Как узнать наверняка, что внутри у колобка? (Татьяна Задорожняя)

Сегодня опять рабочие сутки.

Едва зайдя в клинику, по стойкому амбре, представляющему многокомпонентный аромат из кошачьих испражнений разной степени свежести, понимаю, что ночью опять произошло массовое нашествие приютских: многочисленные переноски стоят вдоль стены, начинаясь прямо от служебного входа. Молчаливые коты и кошки терпеливо ждут – они уже привыкли к заточению.

Наверху меня встречает молодая, серьёзная девушка с испуганным, словно у газели, взглядом. Её русые волосы на голове забраны в тугой, куцый хвостик; сама худая. Не знает, куда деть дрожащие от волнения руки с тонкими пальчиками:

– Мне разрешили походить в вашу смену… поучиться… – неуверенно говорит она, сунув руки в карманы только со второго раза.

– На стажировку? – уточняю на всякий случай.

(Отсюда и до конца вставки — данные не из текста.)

/-! ### One level: circuits C1 + C2 ⇒ a Boolean-sum witness of the digit lift -/

/-- **One level of the family.** Given the Legendre test circuit (C1) and the one-hot/comparison circuit
(C2) at `(k, n, ℓ, p)` with `p < k^n` odd and `p ≤ 2^ℓ`, the digit lift `Fek_{k,p,n}` is the Boolean sum of a
polynomial with `≤ 64·(s₂ + s₁ + nk + 7)` Boolean variables, complexity and degree, `s₁, s₂` the two circuit
sizes: combine the circuits with one sign wire, package (`CktSize.toCircuit`), take Valiant's witness projected by
`X_t ↦ X_{(j,i)}`, `X_sign ↦ −1`, and identify its Boolean sum with the lift by C3 and Euler's criterion. -/
theorem level_witness {c₁ c₂ : ℕ}
    (hC1 : ∀ (k n ℓ p : ℕ) [Fact p.Prime], 2 ≤ k → 1 ≤ n → p ≤ 2 ^ ℓ →
      ∃ F : ((Fin n × Fin k) → Bool) → Bool → Bool,
        CktSize B2 F (c₁ * ((n + 1) * (k + 1) * (ℓ + 1)) ^ c₁) ∧
        ∀ (d : Fin n → Fin k) (b : Bool),
          F (fun v => decide (d v.1 = v.2)) b =
            decide ((((∑ j : Fin n, (d j : ℕ) * k ^ (j : ℕ) : ℕ) : ZMod p) ^ (p / 2)) =
              if b then (-1 : ZMod p) else 1))
    (hC2 : ∀ (k n p : ℕ), 2 ≤ k → 1 ≤ n → p < k ^ n →
      ∃ G : ((Fin n × Fin k) → Bool) → Unit → Bool,
        CktSize B2 G (c₂ * ((n + 1) * (k + 1)) ^ c₂) ∧
        (∀ x, G x () = true → ∃ d : Fin n → Fin k, x = fun v => decide (d v.1 = v.2)) ∧
        ∀ d : Fin n → Fin k, G (fun v => decide (d v.1 = v.2)) () =
          decide (∑ j : Fin n, (d j : ℕ) * k ^ (j : ℕ) < p))
    (k : ℕ) [NeZero k] (n p : ℕ) [Fact p.Prime] (hp2 : p ≠ 2) (hk : 2 ≤ k) (hn : 1 ≤ n)
    (hpk : p < k ^ n) (ℓ : ℕ) (hℓ : p ≤ 2 ^ ℓ) :
    ∃ (r : ℕ) (g : MvPolynomial ((Fin n × Fin k) ⊕ Fin r) ℂ),
      boolSum g = (∑ m ∈ Finset.range p, C ((legendreSym p m : ℤ) : ℂ) *
        ∏ j : Fin n, X (j, (⟨m / k ^ (j : ℕ) % k, Nat.mod_lt _ (Nat.pos_of_neZero k)⟩ : Fin k)) :
          MvPolynomial (Fin n × Fin k) ℂ) ∧
      r ≤ 64 * (c₂ * ((n + 1) * (k + 1)) ^ c₂ + c₁ * ((n + 1) * (k + 1) * (ℓ + 1)) ^ c₁ + n * k + 7) ∧
      complexity g ≤
        64 * (c₂ * ((n + 1) * (k + 1)) ^ c₂ + c₁ * ((n + 1) * (k + 1) * (ℓ + 1)) ^ c₁ + n * k + 7) ∧
      g.totalDegree ≤
        64 * (c₂ * ((n + 1) * (k + 1)) ^ c₂ + c₁ * ((n + 1) * (k + 1) * (ℓ + 1)) ^ c₁ + n * k + 7) := by
  classical
  obtain ⟨F, hFsz, hFspec⟩ := hC1 k n ℓ p hk hn hℓ
  obtain ⟨G, hGsz, hGoh, hGspec⟩ := hC2 k n p hk hn hpk
  -- sizes as atoms
  set sF := c₁ * ((n + 1) * (k + 1) * (ℓ + 1)) ^ c₁ with hsF
  set sG := c₂ * ((n + 1) * (k + 1)) ^ c₂ with hsG
  -- (1) the combined circuit `H (x, σ) = G x ∧ F x σ` on `α ⊕ Unit`
  let H : ((Fin n × Fin k) ⊕ Unit → Bool) → Unit → Bool := fun y _ =>
    G (fun v => y (Sum.inl v)) () && F (fun v => y (Sum.inl v)) (y (Sum.inr ()))
  have hH : CktSize B2 H (sG + sF + 0 + (0 + 4) + 1) := by
    have h2 := ((hGsz.rewire Sum.inl).pair (hFsz.rewire Sum.inl)).pair
      (Literature.Computability.Complexity.CktSize.proj B2
        (fun _ : Unit => (Sum.inr () : (Fin n × Fin k) ⊕ Unit)))
    have h3 : CktSize B2 (fun (w : (Unit ⊕ Bool) ⊕ Unit → Bool) =>
        Sum.elim (fun _ : Unit => w (Sum.inl (Sum.inl ())))
          (fun _ : Unit => (w (Sum.inr ()) && w (Sum.inl (Sum.inr true)) ||
            !w (Sum.inr ()) && w (Sum.inl (Sum.inr false))))) (0 + 4) :=
      (Literature.Computability.Complexity.CktSize.proj B2
        (fun _ : Unit => (Sum.inl (Sum.inl ()) : (Unit ⊕ Bool) ⊕ Unit))).pair (cktSize_mux _ _ _)
    have h4 : CktSize B2 (fun (u : Unit ⊕ Unit → Bool) (_ : Unit) => (u (Sum.inl ()) && u (Sum.inr ())))
        1 := cktSize_and _ _
    refine ((h2.comp h3).comp h4).congr fun y u => ?_
    cases hb : y (Sum.inr ()) <;> simp [H, hb]
  -- (2) transport to `Fin (n k + 1)` and package as a `Circuit`
  let ε : (Fin n × Fin k) ⊕ Unit ≃ Fin (n * k + 1) :=
    (Equiv.sumCongr finProdFinEquiv finOneEquiv.symm).trans finSumFinEquiv
  obtain ⟨Q, hQB2, hQsize, hQeval⟩ := (hH.rewire ε).toCircuit
  -- (3) the projection `X_t ↦ X_v` (`t = ε (inl v)`), `X_{ε (inr ())} ↦ -1`
  let a : Fin (n * k + 1) → MvPolynomial (Fin n × Fin k) ℂ := fun t =>
    Sum.elim (fun v => X v) (fun _ => C (-1 : ℂ)) (ε.symm t)
  have ha : ∀ t, (∃ v, a t = X v) ∨ ∃ c, a t = C c := by
    intro t
    simp only [a]
    rcases ε.symm t with v | u
    · exact Or.inl ⟨v, rfl⟩
    · exact Or.inr ⟨-1, rfl⟩
  obtain ⟨g, hgsum, hgcx, hgdeg⟩ := exists_boolSum_proj_circuitSum Q hQB2 a ha
  refine ⟨n * k + 1 + Q.size, g, ?_, ?_, ?_, ?_⟩
  · -- the identity `boolSum g = Fek`
    rw [hgsum]
    unfold ValiantCriterion.circuitSum
    rw [map_sum]
    have hterm : ∀ e : Fin (n * k + 1) → Bool,
        aeval a (C (CircuitArith.toK ℂ (Q.eval e)) * ∏ t, (if e t then X t else 1)) =
          (if H (fun w => e (ε w)) () then (1 : MvPolynomial (Fin n × Fin k) ℂ) else 0) *
            ∏ t, (if e t then a t else 1) := by
      intro e
      rw [map_mul, map_prod, MvPolynomial.aeval_C, MvPolynomial.algebraMap_eq, hQeval]
      congr 1
      · cases H (fun w => e (ε w)) () <;> simp [CircuitArith.toK]
      · refine Finset.prod_congr rfl fun t _ => ?_
        split_ifs <;> simp
    rw [Finset.sum_congr rfl fun e _ => hterm e]
    -- reindex the assignments along `ε`
    rw [← Equiv.sum_comp (ε.arrowCongr (Equiv.refl Bool))]
    have hre : ∀ y : (Fin n × Fin k) ⊕ Unit → Bool,
        (if H (fun w => (ε.arrowCongr (Equiv.refl Bool) y) (ε w)) () then
            (1 : MvPolynomial (Fin n × Fin k) ℂ) else 0) *
          ∏ t, (if (ε.arrowCongr (Equiv.refl Bool) y) t then a t else 1) =
        (if G (fun v => y (Sum.inl v)) () && F (fun v => y (Sum.inl v)) (y (Sum.inr ())) then
            (1 : MvPolynomial (Fin n × Fin k) ℂ) else 0) *
          ((∏ v : Fin n × Fin k, if y (Sum.inl v) then (X v : MvPolynomial (Fin n × Fin k) ℂ) else 1) *
            (if y (Sum.inr ()) then (-1 : MvPolynomial (Fin n × Fin k) ℂ) else 1)) := by
      intro y
      have hy : (fun w => (ε.arrowCongr (Equiv.refl Bool) y) (ε w)) = y := by
        funext w; simp [Equiv.arrowCongr_apply]
      rw [hy]
      congr 1
      rw [← Equiv.prod_comp ε, Fintype.prod_sum_type]
      congr 1
      · refine Finset.prod_congr rfl fun v _ => ?_
        simp [a, Equiv.arrowCongr_apply]
      · rw [Fintype.prod_unique]
        simp [a, Equiv.arrowCongr_apply, map_neg]
    rw [Finset.sum_congr rfl fun y _ => hre y]
    -- split the assignments into `(x, b)`
    rw [← Equiv.sum_comp (Equiv.sumArrowEquivProdArrow (Fin n × Fin k) Unit Bool).symm,
      Fintype.sum_prod_type]
    simp only [Equiv.sumArrowEquivProdArrow_symm_apply_inl, Equiv.sumArrowEquivProdArrow_symm_apply_inr]
    rw [Finset.sum_congr rfl fun x _ => (Equiv.sum_comp (Equiv.funUnique Unit Bool).symm
      (fun ub : Unit → Bool => (if G (fun v => x v) () && F (fun v => x v) (ub ()) then
          (1 : MvPolynomial (Fin n × Fin k) ℂ) else 0) *
        ((∏ v : Fin n × Fin k, if x v then (X v : MvPolynomial (Fin n × Fin k) ℂ) else 1) *
          (if ub () then (-1 : MvPolynomial (Fin n × Fin k) ℂ) else 1)))).symm]
    simp only [Equiv.funUnique_symm_apply]
    -- C3
    refine stub_circuitSumIdentity k n p hpk.le (fun x b => G x () && F x b) ?_ ?_
    · intro x b hxb
      rw [Bool.and_eq_true] at hxb
      exact hGoh x hxb.1
    · intro d b
      rw [Bool.and_eq_true, hGspec, hFspec, decide_eq_true_eq, decide_eq_true_eq,
        pow_half_eq_iff_legendreSym hp2]
  · -- number of Boolean variables
    have hs : Q.size ≤ sG + sF + 5 := hQsize.trans (by omega)
    nlinarith [hs, Nat.zero_le (n * k)]
  · have hs : Q.size ≤ sG + sF + 5 := hQsize.trans (by omega)
    nlinarith [hs, hgcx, Nat.zero_le (n * k)]
  · have hs : Q.size ≤ sG + sF + 5 := hQsize.trans (by omega)
    nlinarith [hs, hgdeg, Nat.zero_le (n * k)]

Кивает. Отглаженный белоснежный халат и наличие всех пуговиц на нём выдают её новичковость с потрохами. На бейджике неровными буквами написано: «Стажёр». Оцениваю для сравнения свой халат. Когда-то он был тоже отутюженный и белый. Потом стал просто белым, а затем просто халатом. Сейчас он прожжён в трёх местах, заляпан пятнами серебристого аэрозоля, который априори не отстирывается, а бирюзовые отвороты на рукавах и воротнике, наоборот, изрядно выцвели, причём неоднородно. Молнию вообще давно пора менять – ежеутренняя борьба с ней грозится рано или поздно обратиться не в мою пользу. Но эта форма, сшитая ещё в прошлом веке, хороша тем, что она защищает от всевозможных агрессивных выделений за счёт плотной ткани и почти не мнётся. И в ней есть целых три кармана, в которые я складирую многочисленные блокнотики с записями на все случаи жизни: алгоритмы, дозы, препараты, описание клинических случаев, телефоны… молитвы…

– Можно я с Вами сегодня поучусь? – всё так же испуганно спрашивает девочка, от волнения покрываясь красными пятнами, поверх которых проступают ярко-рыжие веснушки.

Вместо ответа пожимаю плечами. Учить я не люблю и не умею. Во всяком случае, говорить и делать одновременно никак не получается, поэтому даже для владельцев животных обычно я сначала объясняю, а потом делаю. Как обращаться с новичками-стажёрами – не имею ни малейшего понятия.

– Давно ходишь? – пытаюсь выяснить степень её акклиматизации.

– Вчера была, – кивает она радостно. – Накрутила салфеток! И мне дали помыть клетки в стационаре!

Ну да, вот они, эти «хомячковые», судя по размерам, салфетки. Что ж, марлю экономить умеет.

Это действие похоже на медитацию: от рулона марли острым лезвием отрезается огромный пласт, его шинкуют ножницами на квадраты, и из них уже сворачиваются салфетки. Затем ими заполняется округлый, металлический бикс, который ставят в жарочный шкаф, где происходит стерилизация. «Правильные салфетки – коричневые салфетки», – как сказал однажды кто-то из коллег – это потому, что от высокой температуры белая марля приобретает слегка кофейный оттенок.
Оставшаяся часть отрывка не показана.